Stored data:
-.-.-

import Literature.AlgebraicGeometry.HodgeTheory.SymbolClasses
import HarnessLib

/-!
# Route `MilnorKExponential` · crux `SymbolLiftR` · line `lefschetz-fold` · stub S4:
# symbol cocycles on one Hodge model add

For a Hodge model `A` of a smooth complex variety `X` and classes `c, c' ∈ H^{2(q+1)}(X(ℂ); ℂ)`
carried on `A` by Čech cocycles of holomorphic Milnor symbols of weight `q + 1`
(`HodgeModel.HasSymbolCocycle`, file `Literature/AlgebraicGeometry/HodgeTheory/SymbolClasses`),
the sum `c + c'` is so carried (`stub_add`). The tree proves `neg` / `zsmul` / `of_zsmul` (same
cover); additivity needs the COMMON REFINEMENT `ι × ι'`, `V_{(i,i')} = U_i ∩ U'_{i'}`, of the two
finite open covers, i.e. the restriction of Čech data along a map of index sets `f : κ → ι` with
`V_k ⊆ U_{f k}` (Bott–Tu (1982), §8: restriction to a refinement is a map of double complexes):

* `cechSet_refine_subset` — `V_J ⊆ U_{f ∘ J}`;
* `isMilnorSymbolCocycle_refine` — `J ↦ σ_{f ∘ J}` is a Milnor symbol cocycle of `V` (good chains
  and Milnor relations are antitone in the open set; the Čech differential commutes with the
  re-indexing definitionally);
* `cechδ_refine_apply`, `cechd_refine_apply` — the Čech differential and the vertical differential
  of the Čech–de Rham double complex commute with the refinement map `Z ↦ (J ↦ Z_{f ∘ J}|_{V_J})`
  on `CechForms`;
* `isTransgression_refine` — hence a zig-zag (`IsTransgression`) of the cover `U` from `w` to `θ`
  refines to a zig-zag of `V` from `J ↦ w_{f ∘ J}` to the same `θ`;
* `hasSymbolCocycle_add` / `stub_add` — refine both data to `ι × ι'` (along `Prod.fst`,
  `Prod.snd`) and combine: cocycle `m' • σ̃ + m • σ̃'`, bottom form `m' • θ + m • θ'`, integer
  `m m'`.

## References

* R. Bott, L. W. Tu, *Differential Forms in Algebraic Topology* (1982), §8 (Prop. 8.5, Prop. 8.8).
-/

noncomputable section

open scoped Manifold ContDiff

-- `Summit.HodgeConjecture.HodgeConjecture.Theorems.…` is the mandated namespace (single-problem summit:
-- Problem = Summit), which `linter.dupNamespace` flags; the lakefile turns the linter off tree-wide
-- (weak option), restated here so stand-alone elaboration is warning-free too.
set_option linter.dupNamespace false

namespace Summit.HodgeConjecture.HodgeConjecture.Theorems.SymbolLiftR

open Literature.AlgebraicGeometry Literature.AlgebraicGeometry.HodgeTheory
open Literature.Geometry.Kaehler Literature.NumberTheory.Transcendental

/-! ### Refinement of Čech data along a map of index sets -/

section Refinement

variable {M : Type*} {ι κ : Type*} {U : ι → Set M} {V : κ → Set M} {f : κ → ι}

/-- **Refinement of finite intersections**: if `V_k ⊆ U_{f k}` for every index `k` then
`V_J ⊆ U_{f ∘ J}` for every tuple `J`. [folklore] -/
theorem cechSet_refine_subset (hf : ∀ k, V k ⊆ U (f k)) {n : ℕ} (J : Fin n → κ) :
    cechSet V J ⊆ cechSet U (f ∘ J) :=
  fun _ hx ↦ mem_cechSet_iff.2 fun k ↦ hf (J k) (mem_cechSet_iff.1 hx k)

section Milnor

variable {E : Type*} [NormedAddCommGroup E] [NormedSpace ℂ E] [TopologicalSpace M] [ChartedSpace E M]

/-- **Milnor symbol cocycles restrict to a refinement**: if `σ` is a Milnor symbol `n`-cocycle of
weight `p` of the cover `U` and `V_k ⊆ U_{f k}`, then `J ↦ σ_{f ∘ J}` is one of `V` (chains of good
tuples and the Milnor relations over `U_{f ∘ J}` are such over the smaller `V_J`,
`goodChains_antitone` / `milnorRel_antitone`; `(δσ̃)_{J'} = (δσ)_{f ∘ J'}` by definition).
[folklore] -/
theorem isMilnorSymbolCocycle_refine (hf : ∀ k, V k ⊆ U (f k)) {n p : ℕ}
    {σ : (Fin (n + 1) → ι) → ((Fin p → M → ℂ) →₀ ℤ)} (h : IsMilnorSymbolCocycle E U σ) :
    IsMilnorSymbolCocycle E V fun J ↦ σ (f ∘ J) :=
  ⟨fun J ↦ goodChains_antitone (cechSet_refine_subset hf J) p (h.1 (f ∘ J)),
    fun J' ↦ milnorRel_antitone (cechSet_refine_subset hf J') p (h.2 (f ∘ J'))⟩

end Milnor

section Forms

variable {E : Type*} [NormedAddCommGroup E] [NormedSpace ℝ E]
  {H : Type*} [TopologicalSpace H] {I : ModelWithCorners ℝ E H}
  [TopologicalSpace M] [ChartedSpace H M]
  {F : Type*} [NormedAddCommGroup F] [NormedSpace ℝ F]

/-- **The Čech differential commutes with refinement**: for a cochain `Z ∈ C^a(𝔘, Ω^b)` and the
refined cochain `Z̃_J = Z_{f ∘ J}|_{V_J}` one has `(δ Z̃)_J = (δ Z)_{f ∘ J}|_{V_J}` (restricting
twice is restricting once, and the faces of `f ∘ J` are the `f ∘ (J ∘ σ_j)`).
[cite: BottTu1982Forms, §8 (8.4)] -/
theorem cechδ_refine_apply (hU : ∀ i, IsOpen (U i)) (hV : ∀ k, IsOpen (V k))
    (hf : ∀ k, V k ⊆ U (f k)) {a b : ℕ} (Z : CechForms I F U a b) (J : Fin (a + 2) → κ) :
    cechδ I F hV a b (fun J ↦ restrictₗ I F b (isOpen_cechSet hV J) (cechSet_refine_subset hf J)
        (Z (f ∘ J))) J =
      restrictₗ I F b (isOpen_cechSet hV J) (cechSet_refine_subset hf J)
        (cechδ I F hU a b Z (f ∘ J)) := by
  apply Subtype.ext
  simp only [coe_cechδ_apply, coe_restrictₗ, MForm.restr_sum, MForm.restr_smul]
  refine Finset.sum_congr rfl fun j _ ↦ ?_
  rw [MForm.restr_restr_of_subset (cechSet_subset_comp V J (Fin.succAbove j)),
    MForm.restr_restr_of_subset (cechSet_refine_subset hf J)]
  rfl

variable [IsManifold I ∞ M]

/-- **The vertical differential commutes with refinement**: `(cechd Z̃)_J = (cechd Z)_{f ∘ J}|_{V_J}`
(`d` commutes with restriction to an open subset, `localD_restrictₗ`). [cite: BottTu1982Forms, §8 Prop. 8.8] -/
theorem cechd_refine_apply (hU : ∀ i, IsOpen (U i)) (hV : ∀ k, IsOpen (V k))
    (hf : ∀ k, V k ⊆ U (f k)) {a b : ℕ} (Z : CechForms I F U a b) (J : Fin (a + 1) → κ) :
    cechd I F hV a b (fun J ↦ restrictₗ I F b (isOpen_cechSet hV J) (cechSet_refine_subset hf J)
        (Z (f ∘ J))) J =
      restrictₗ I F (b + 1) (isOpen_cechSet hV J) (cechSet_refine_subset hf J)
        (cechd I F hU a b Z (f ∘ J)) := by
  rw [cechd_apply, cechd_apply, map_smul, localD_restrictₗ _ (isOpen_cechSet hU (f ∘ J))]

/-- **Zig-zags restrict to a refinement**: if `θ` is reached from the Čech cochain `w` of the
cover `U` by a zig-zag `Z` through the Čech–de Rham double complex (`IsTransgression`), and
`V_k ⊆ U_{f k}` is a refinement along `f`, then `θ` is reached from `J ↦ w_{f ∘ J}` by the refined
zig-zag `Z̃_J = Z_{f ∘ J}|_{V_J}` of the cover `V` (refinement is a map of double complexes,
`cechδ_refine_apply` / `cechd_refine_apply`; top and bottom are read off on `V_J ⊆ U_{f ∘ J}`).
[cite: BottTu1982Forms, §8 Prop. 8.8] -/
theorem isTransgression_refine {hU : ∀ i, IsOpen (U i)} (hV : ∀ k, IsOpen (V k))
    (hf : ∀ k, V k ⊆ U (f k)) {q : ℕ} {w : (Fin (q + 2) → ι) → MForm I M F (q + 1)}
    {θ : MForm I M F (2 * q + 1 + 1)} (h : IsTransgression hU q w θ) :
    IsTransgression hV q (fun J ↦ w (f ∘ J)) θ := by
  obtain ⟨Z, ht, hs, hb⟩ := h
  refine ⟨fun a b J ↦ restrictₗ I F b (isOpen_cechSet hV J) (cechSet_refine_subset hf J)
    (Z a b (f ∘ J)), fun J x hx ↦ ?_, fun a b hab ha ↦ ?_, fun J x hx ↦ ?_⟩
  · -- top: `(δ Z̃)_J = (δ Z)_{f ∘ J}|_{V_J} = w_{f ∘ J}` on `V_J`
    rw [cechδ_refine_apply hU hV hf, coe_restrictₗ, MForm.restr_apply_of_mem _ hx,
      ht (f ∘ J) x (cechSet_refine_subset hf J hx)]
  · -- steps: both sides are refinements of the two sides of the step for `Z`
    funext J
    rw [cechd_refine_apply hU hV hf, cechδ_refine_apply hU hV hf, hs a b hab ha]
  · -- bottom: `(cechd Z̃)_J = (cechd Z)_{f ∘ J}|_{V_J} = θ` on `V_J`
    rw [cechd_refine_apply hU hV hf, coe_restrictₗ, MForm.restr_apply_of_mem _ hx,
      hb (f ∘ J) x (cechSet_refine_subset hf J hx)]

end Forms

end Refinement

/-! ### Additivity of symbol cocycles on one Hodge model -/

section HodgeTheory

variable {n : ℕ} {X : Motives.SchemeOver ℂ}

/-- **Symbol cocycles on one Hodge model add.** If `c` and `c'` have weight-`(q+1)` symbol
cocycles on the SAME Hodge model `A` — data `(U, σ, θ, m)` and `(U', σ', θ', m')` — then so does
`c + c'`: on the common refinement `V_{(i,i')} = U_i ∩ U'_{i'}` (a finite open cover) take the
Milnor cocycle `m' • σ̃ + m • σ̃'` of the refined cocycles (`isMilnorSymbolCocycle_refine`; Milnor
cocycles form the subgroup `milnorSymbolCocycles`), the closed form `m' • θ + m • θ'`, which is a
transgression of its symbol forms (`isTransgression_refine`, `symbolForm` is additive,
`IsTransgression.add/smul`), and the integer `m m' ≠ 0`:
`A.deRham [m' θ + m θ'] = m' m A^*c + m m' A^*c' = (m m') • A^*(c + c')`. [folklore] -/
theorem hasSymbolCocycle_add {A : HodgeModel n X} {q : ℕ} {c c' : complexBetti X (2 * (q + 1))}
    (h : A.HasSymbolCocycle q c) (h' : A.HasSymbolCocycle q c') : A.HasSymbolCocycle q (c + c') := by
  obtain ⟨ι, _, U, hU, hcov, σ, hσ, θ, m, hm, hT, hc⟩ := h
  obtain ⟨ι', _, U', hU', hcov', σ', hσ', θ', m', hm', hT', hc'⟩ := h'
  -- the common refinement
  let V : ι × ι' → Set A.carrier := fun k ↦ U k.1 ∩ U' k.2
  have hV : ∀ k, IsOpen (V k) := fun k ↦ (hU k.1).inter (hU' k.2)
  have hVcov : ∀ x, ∃ k, x ∈ V k := fun x ↦ by
    obtain ⟨i, hi⟩ := hcov x
    obtain ⟨i', hi'⟩ := hcov' x
    exact ⟨(i, i'), hi, hi'⟩
  have hf : ∀ k : ι × ι', V k ⊆ U k.1 := fun _ ↦ Set.inter_subset_left
  have hf' : ∀ k : ι × ι', V k ⊆ U' k.2 := fun _ ↦ Set.inter_subset_right
  -- the refined data
  have hσV : IsMilnorSymbolCocycle A.model V fun J ↦ σ (Prod.fst ∘ J) :=
    isMilnorSymbolCocycle_refine hf hσ
  have hσV' : IsMilnorSymbolCocycle A.model V fun J ↦ σ' (Prod.snd ∘ J) :=
    isMilnorSymbolCocycle_refine hf' hσ'
  have hTV : IsTransgression hV q (fun J ↦ symbolForm A.model (q + 1) (σ (Prod.fst ∘ J))) θ :=
    isTransgression_refine hV hf hT
  have hTV' : IsTransgression hV q (fun J ↦ symbolForm A.model (q + 1) (σ' (Prod.snd ∘ J))) θ' :=
    isTransgression_refine hV hf' hT'
  -- the combination
  let τ : (Fin (q + 2) → ι × ι') → ((Fin (q + 1) → (A.carrier → ℂ)) →₀ ℤ) :=
    m' • (fun J ↦ σ (Prod.fst ∘ J)) + m • fun J ↦ σ' (Prod.snd ∘ J)
  have hτ : IsMilnorSymbolCocycle A.model V τ :=
    ((milnorSymbolCocycles A.model V (q + 1) (q + 1)).zsmul_mem hσV m').add
      ((milnorSymbolCocycles A.model V (q + 1) (q + 1)).zsmul_mem hσV' m)
  refine ⟨ι × ι', inferInstance, V, hV, hVcov, τ, hτ, (m' : ℂ) • θ + (m : ℂ) • θ', m * m',
    mul_ne_zero hm hm', ?_, ?_⟩
  · -- the transgression: linearity
    have hk : ∀ (k : ℤ) (s : (Fin (q + 1) → (A.carrier → ℂ)) →₀ ℤ),
        symbolForm A.model (q + 1) (k • s) = (k : ℝ) • symbolForm A.model (q + 1) s := fun k s ↦ by
      rw [Int.cast_smul_eq_zsmul]
      exact map_zsmul (symbolFormHom A.model (q + 1)) k s
    have e : (fun J ↦ symbolForm A.model (q + 1) (τ J)) =
        (m' : ℝ) • (fun J ↦ symbolForm A.model (q + 1) (σ (Prod.fst ∘ J))) +
          (m : ℝ) • fun J ↦ symbolForm A.model (q + 1) (σ' (Prod.snd ∘ J)) := by
      funext J
      simp only [τ, Pi.add_apply, Pi.smul_apply, symbolForm_add, hk]
    have e' : ((((m' : ℂ) • θ + (m : ℂ) • θ' :
          cclosedSmoothForms A.model A.carrier (2 * q + 1 + 1)) :
            MForm 𝓘(ℝ, A.model) A.carrier ℂ (2 * q + 1 + 1))) =
        (m' : ℝ) • (θ : MForm 𝓘(ℝ, A.model) A.carrier ℂ (2 * q + 1 + 1)) +
          (m : ℝ) • (θ' : MForm 𝓘(ℝ, A.model) A.carrier ℂ (2 * q + 1 + 1)) := by
      rw [Submodule.coe_add, Submodule.coe_smul, Submodule.coe_smul, Int.cast_smul_eq_zsmul,
        Int.cast_smul_eq_zsmul, Int.cast_smul_eq_zsmul, Int.cast_smul_eq_zsmul]
    rw [e, e']
    exact (hTV.smul (m' : ℝ)).add (hTV'.smul (m : ℝ))
  · -- the class: `A.deRham [m' θ + m θ'] = (m m') • A^*(c + c')`
    rw [map_add, map_add, map_smul, map_smul, map_smul, map_smul, hc, hc', map_add, smul_add,
      smul_smul, smul_smul, Int.cast_mul, mul_comm (m' : ℂ)]

/-- STUB S4 of the line `lefschetz-fold` (crux `SymbolLiftR`, item stmt-HodgeConjecture-18702):
**symbol cocycles on one Hodge model add** — the registered text, closed by
`hasSymbolCocycle_add` (common refinement of the two covers). [folklore] -/
theorem stub_add : ∀ ⦃n : ℕ⦄ ⦃X : Motives.SchemeOver ℂ⦄ (A : HodgeModel n X) (q : ℕ) (c c' : complexBetti X (2 * (q + 1))), A.HasSymbolCocycle q c → A.HasSymbolCocycle q c' → A.HasSymbolCocycle q (c + c') :=
  fun _ _ _ _ _ _ h h' ↦ hasSymbolCocycle_add h h'

end HodgeTheory

end Summit.HodgeConjecture.HodgeConjecture.Theorems.SymbolLiftR
import Literature.Geometry.Lorentzian.LocalCauchyLens
import Literature.Geometry.Lorentzian.ChartCalculus
import HarnessLib

/-!
# Local Cauchy lenses with their shape: the explicit lens-shaped neighbourhoods over a level set
# of a time function, at every small radius

`LocalCauchyLens.lean` proves that a point `a` of a time-oriented Lorentzian manifold at which a
`C¹` function `f` (with `f a = 0`) has differential positive on the future causal cone has
arbitrarily small open neighbourhoods `V` in which the level set `{f = 0}` is a Cauchy
hypersurface (`LorentzianMetric.exists_isCauchyHypersurface_restrict_of_timeFunction`; the regions
`𝒰` of Hawking–Ellis 1973, §7.4, p. 234, Fig. 48, Lemma 7.4.4 (1)). Its proof produces `V`
explicitly, in the chart `φ = extChartAt I a` at `a`, as
`V = φ⁻¹ {x : ‖x - φ a‖ < ρ' ∧ |f (φ⁻¹ x)| + k ‖x - φ a‖ < k ρ'/2}` for a slope `k > 0` and ALL
sufficiently small radii `ρ'`, but the statement only retains `∃ V`. This file re-runs the same
argument with the shape of `V` in the conclusion
(`exists_isCauchyHypersurface_restrict_lens_of_timeFunction`): **there are `k > 0` and `ρ₀ > 0`
such that for every `0 < ρ' ≤ ρ₀` the set `V(ρ')` above is an open neighbourhood of `a` inside
the prescribed `W` in which `S ∩ V(ρ')` is a Cauchy hypersurface.** The shape is what makes these
lenses usable as the spacetimes of local Cauchy developments: `V(ρ')` is star-shaped about `a` in
the chart (hence connected), its trace on the level set is the chart-preimage of a ball when the
chart is adapted to `f` (`f ∘ φ⁻¹ = x⁰`), and two metrics on the same chart domain get lenses
over the SAME piece of the level set by taking a common `ρ'` — the form in which the local
uniqueness theorem is restarted from a spacelike piece of the boundary of a common development
(Sbierski 2016, §3.2, proof of Thm. 3.5 = arXiv Thm. 12: "suitable neighbourhoods of `S` in `M`
and of `ψ(S)` in `M'` are GHDs of `(S, ḡ_S, k_S)`").

For a chart domain `T : Opens E` of a normed space (where `extChartAt 𝓘(ℝ, E) a = Subtype.val`,
`OpensChart.extChartAt_coe`) the lens is literally `{x ∈ T : ‖x - a‖ < ρ' ∧ |f x| + k‖x - a‖ < kρ'/2}`
(`exists_isCauchyHypersurface_restrict_lens_opens`).

Everything is proved (the proof of the main theorem is that of `LocalCauchyLens.lean`, verbatim up
to the bookkeeping of `k`, `ρ'`); no definitions, no named facts (D-0026).

## References

* S. W. Hawking, G. F. R. Ellis, *The large scale structure of space-time*, CUP 1973, §7.4,
  pp. 233–234 (the regions `𝒰`, `𝒰₊`, Fig. 48, Lemma 7.4.4 (1)). [HawkingEllis1973CUP]
* B. O'Neill, *Semi-Riemannian geometry with applications to relativity*, Academic Press 1983,
  Ch. 14, Thm. 14.38 and Lemma 14.43 (pp. 423–426). [ONeillSemiRiemannian1983]
* J. Sbierski, Ann. Henri Poincaré 17 (2016) 301–329 = arXiv:1309.7591v3, §3.2, proof of Thm. 12
  (arXiv numbering). [Sbierski2016AHP]
-/

noncomputable section

open Bundle Set Filter Function Topology TopologicalSpace
open scoped Manifold ContDiff Topology

namespace Literature.Geometry.Lorentzian

variable {E : Type*} [NormedAddCommGroup E] [NormedSpace ℝ E] {H : Type*} [TopologicalSpace H]
  {I : ModelWithCorners ℝ E H} {n : ℕ∞ω} {M : Type*} [TopologicalSpace M] [ChartedSpace H M]
  [IsManifold I ∞ M]

namespace LorentzianMetric

variable {g : LorentzianMetric I n M} {τ : TimeOrientation g}
/-!
# `Balaban1983to89.B10Eq13Enlargement` — T. Bałaban, *Ultraviolet stability of three-dimensional lattice pure
# gauge field theories*, Commun. Math. Phys. **102** (1985) 255–275 [Balaban1985UV3]: the ENLARGEMENT OF THE REGION
# OF INTEGRATION behind the cut-off `χ′` of (13) p. 259 and of (49)–(51) p. 268 — «V′ = e^{iA′}, |A′| < 2·(bound on
# |V′ − 1|)» through the logarithm (21) of [4], PROVED (theorems only)

statement-level skeleton of published theorems with citation tags; proofs where landed; nothing here is a claim
about the Yang–Mills mass gap

PDF held: `paper:balaban1985-cmp102-uv-stability-3d` (journal page = PDF page + 254); p. 259 [PDF 5] read from the
x2 render `pub-balaban/b2b-balaban-ref1/pages/1985-cmp102-uv-stability-3d/1985-cmp102-uv-stability-3d-p005-x2.png`
and p. 268 [PDF 14] from the held text layer `p0014.txt` (both re-read by this seat, 2026-08-21).  "[4]" = T. Bałaban,
*Averaging operations for lattice gauge theories*, CMP **98** (1985) [Balaban1985Averaging] (B7): the series
logarithm (21) p. 21 and its bound (26) p. 22 `|log X| ≤ 2|X − 1|` (`|X − 1| ≤ ½`) are the tree's `MatrixLog.mlog`,
`MatrixLog.exp_mlog`, `MatrixLog.norm_mlog_le_two_mul`; (22)–(23) p. 21 «log of a unitary is i·(hermitian)» is
`B7Prop2Explicit.star_mlog_eq_neg`.  "[6]" = *Spaces of regular gauge field configurations …*, CMP **99** (1985)
[Balaban1985RegularSpaces] (B8), Lemma 1 — used here only through p29's kernel theorems
`B10Eq13RegularityClaims.claim259` / `claim259_unitary` / `claim268` (imported BY NAME, nothing re-proved).

WHAT IS REPRODUCED.  Mega-formalization `lit-balaban` (HOME `run/shared/lean/pub/lit-balaban/`), unit
`lit-balaban-r07` gen 14 (B10 fold owner; TAKING line HOME/STATUS.md 2026-08-21T22:04:30Z).  SKELETON rows: **B10.Eq49**
(row of record, p. 268 sentence) and the proof-narrative displays E13/E18 of `lit-balaban-r07/ROWS-B10.md` §2 (the
cut-off `χ′` of (13), p. 259).  The p. 259 / p. 268 sentences have two clauses: the BOUND «|V′ − 1| < 8·3²L²B₃g₀p(g₀)»
(resp. «|V′_k − 1| < 16·3²L²B₃g_kp(g_k)»), kernel-proved on the `ℤᵈ` block pairs by p29 (`claim259`, `claim268`, from
Lemma 1 of [6]), and the ENLARGEMENT «V′ = e^{iA′}, |A′| < 16·3²L²B₃g₀p(g₀)» (resp. `32·3²`), which p29's header records
as «It is this bound that makes the enlarged region χ′ … contain the support» WITHOUT a theorem.  This file proves the
enlargement clause and knits it to p29's bounds.

THE PRINTED TEXT.  p. 259 (verbatim, render p005-x2): *"… and the lemma yields the bound |V′ − 1| < 8·3²L²B₃g₀p(g₀)
for g₀ sufficiently small. We enlarge the region of integration to all configurations V′ = e^{iA′} satisfying
|A′| < 16·3²L²B₃g₀p(g₀) on Ω₁."*, and in (13): *"χ′ = ∏_{b∈Ω₁} χ({|A′(b)| < 16·3²L²B₃g₀p(g₀)})"*; p. 260: *"dU′ =
σ(A′)dA′"* (the variables `A′` are the exponential coordinates of `U′ = V′`).  p. 268 (verbatim, text layer p0014):
*"The restrictions on V_k and V^{(k)} imply that the configuration V′_k − 1 is small, more exactly |V′_k − 1| <
16·3²L²B₃g_kp(g_k). The integration is expressed now in terms of the variables V′_k = e^{iA′}. We enlarge the region
of integration to all configurations V′_k satisfying |A′| < 32·3²L²B₃g_kp(g_k), and we denote by χ′ the
characteristic function of this region."*

THE ARGUMENT FORMALISED ([folklore] mechanism, located at the two sentences).  For one bond variable `v = V′_b` with
`|v − 1| < c ≤ ½`: `A′ := (1/i) log v = (−i)·log v` satisfies `e^{iA′} = e^{log v} = v` ((21) of [4] inverts `exp` on
`|v − 1| < 1`) and `|A′| = |log v| ≤ 2|v − 1| < 2c` ((26) of [4]) — print's DOUBLING `8·3² ↦ 16·3²` (p. 259),
`16·3² ↦ 32·3²` (p. 268); for unitary `v` with `|v − 1| ≤ ¼` the coordinate `A′` is SELF-ADJOINT ((22)–(23) of [4]:
`(log v)⋆ = −log v`), i.e. `A′ ∈ 𝔤` in the `U(N)` reading, and on every LOG-CHARTED closed `G ⊂ U(N)` (the tree's
`LogChart`, B12 §0 reading of «G a Lie subgroup of U(N)»; every closed linear group is one:
`LogChartClosedSubgroup.closedSubgroupLogChart`) `iA′ = log v ∈ 𝔤` (`LogChart.mlog_mem`).  Hence, bond by bond, the
region `{V′ : |V′_b − 1| < c ∀ b}` is CONTAINED in print's enlarged region `{V′ : V′_b = e^{iA′_b}, |A′_b| < 2c ∀ b}`,
so for a non-negative integrand the integral over the enlarged region dominates («we enlarge the region of
integration»: an upper bound, as (13)/(51) are).

WHAT THIS FILE PROVES (theorems only; kernel, 0 sorry, standard axioms; no definition, no new named fact):
* §1 ONE BOND VARIABLE, any complete normed `ℂ`-algebra: `I_smul_negI_smul`, `norm_negI_smul` (algebra of `(1/i)`),
  **`exp_I_smul_logCoord`** (`e^{i·((−i)log v)} = v` for `|v − 1| < 1`), **`norm_logCoord_le`** (`|(−i)log v| ≤
  2|v − 1|` for `|v − 1| ≤ ½`), `norm_logCoord_lt` (`|v − 1| < c ≤ ½ ⇒ |A′| < 2c`); C⋆-algebras (print's `G ⊂ U(N)`):
  **`star_logCoord`** (`v` unitary, `|v − 1| ≤ ¼ ⇒ A′⋆ = A′`); log-charted groups: **`I_smul_logCoord_mem_lie`**
  (`v ∈ G`, `|v − 1| ≤ ρ_G ⇒ iA′ ∈ 𝔤`).
* §2 THE REGION INCLUSION for configurations read through bond variables `V : X → β → 𝔄` (`X` = print's integration
  space of the fluctuation field, `β` = bonds, `S ⊆ β` = the bonds of `Ω₁`, resp. `B(Λ_{k+1})`): `enlarge_pointwise`,
  **`region_subset_enlarged`** (`{x : |V x b − 1| < c on S} ⊆ {x : ∀ b ∈ S, ∃ A, e^{iA} = V x b ∧ |A| < 2c}`),
  `region_subset_logCut` (`⊆ {x : |(−i) log (V x b)| < 2c on S}` — the cut-off `χ′` read in the log coordinate),
  the unitary and log-charted refinements `region_subset_enlarged_selfAdjoint` / `region_subset_enlarged_lie`
  (`∃ A` with `A⋆ = A`, resp. `iA ∈ 𝔤`), and **«WE ENLARGE THE REGION OF INTEGRATION»**:
  **`indicator_le_indicator_enlarged`** (`χ_{old}·F ≤ χ_{enlarged}·F` pointwise for `F ≥ 0`) and
  **`lintegral_region_le_enlarged`** (`∫_{old} F dμ ≤ ∫_{enlarged} F dμ` for every measure `μ` on `X` and every
  `ℝ≥0∞`-valued integrand — no measurability needed).
* §3 THE TWO B10 SENTENCES END TO END on the `ℤᵈ` block pairs of p29's `B10Eq13RegularityClaims` (fluctuation field
  `V′ = UU₁⁻¹ = pert U U₁`): **`claim259_enlarged`** (p. 259: under `claim259`'s hypotheses + «g₀ sufficiently small»
  as `8d²L²B₃ε ≤ ½`: every bond variable of the pair is `e^{iA′}` with `|A′| < 16d²L²B₃ε`), `claim259_enlarged_d3`
  (the printed `16·3²`), **`claim259_enlarged_unitary`** (unitary-valued fields: `A′` self-adjoint, smallness
  `8d²L²B₃ε ≤ ¼`), `claim259_enlarged_lie` (log-charted `G`: `iA′ ∈ 𝔤`), **`claim268_enlarged`** /
  `claim268_enlarged_d3` (p. 268: `|A′| < 32d²L²B₃ε`, printed `32·3²`).
HONEST SCOPE.  (i) `A′` is print's exponential coordinate `(1/i) log V′` taken with the SERIES logarithm (21) of [4]
(the one the cell uses throughout B7–B10); (ii) the smallness provisos `8d²L²B₃ε ≤ ½` (resp. `¼`, resp. `≤ ρ_G`) are
print's «for g₀ sufficiently small» made explicit; (iii) the change of variables `dU′ = σ(A′)dA′` of p. 260 and the
density `σ` are NOT formalised here (narrative display E18; SU(2) density in `B10Eq22Rescaling` §7) — the enlargement
is proved as a statement about regions of the `V′`-space and their indicator functions/integrals, which is what the
inequality sign of (13)/(51) uses; (iv) model deviations of the `ℤᵈ` knits are those of `B10Eq13RegularityClaims`
(M1)–(M6).  NOT summit progress.
-/

noncomputable section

-.-.-

**Exercise description:** Send back an exact copy of only the lines from the line with "hb (f ∘ J) x" up to and including the line with "cover) take the" in the data above.

**Task solution:**
      hb (f ∘ J) x (cechSet_refine_subset hf J hx)]

end Forms

end Refinement

/-! ### Additivity of symbol cocycles on one Hodge model -/

section HodgeTheory

variable {n : ℕ} {X : Motives.SchemeOver ℂ}

/-- **Symbol cocycles on one Hodge model add.** If `c` and `c'` have weight-`(q+1)` symbol
cocycles on the SAME Hodge model `A` — data `(U, σ, θ, m)` and `(U', σ', θ', m')` — then so does
`c + c'`: on the common refinement `V_{(i,i')} = U_i ∩ U'_{i'}` (a finite open cover) take the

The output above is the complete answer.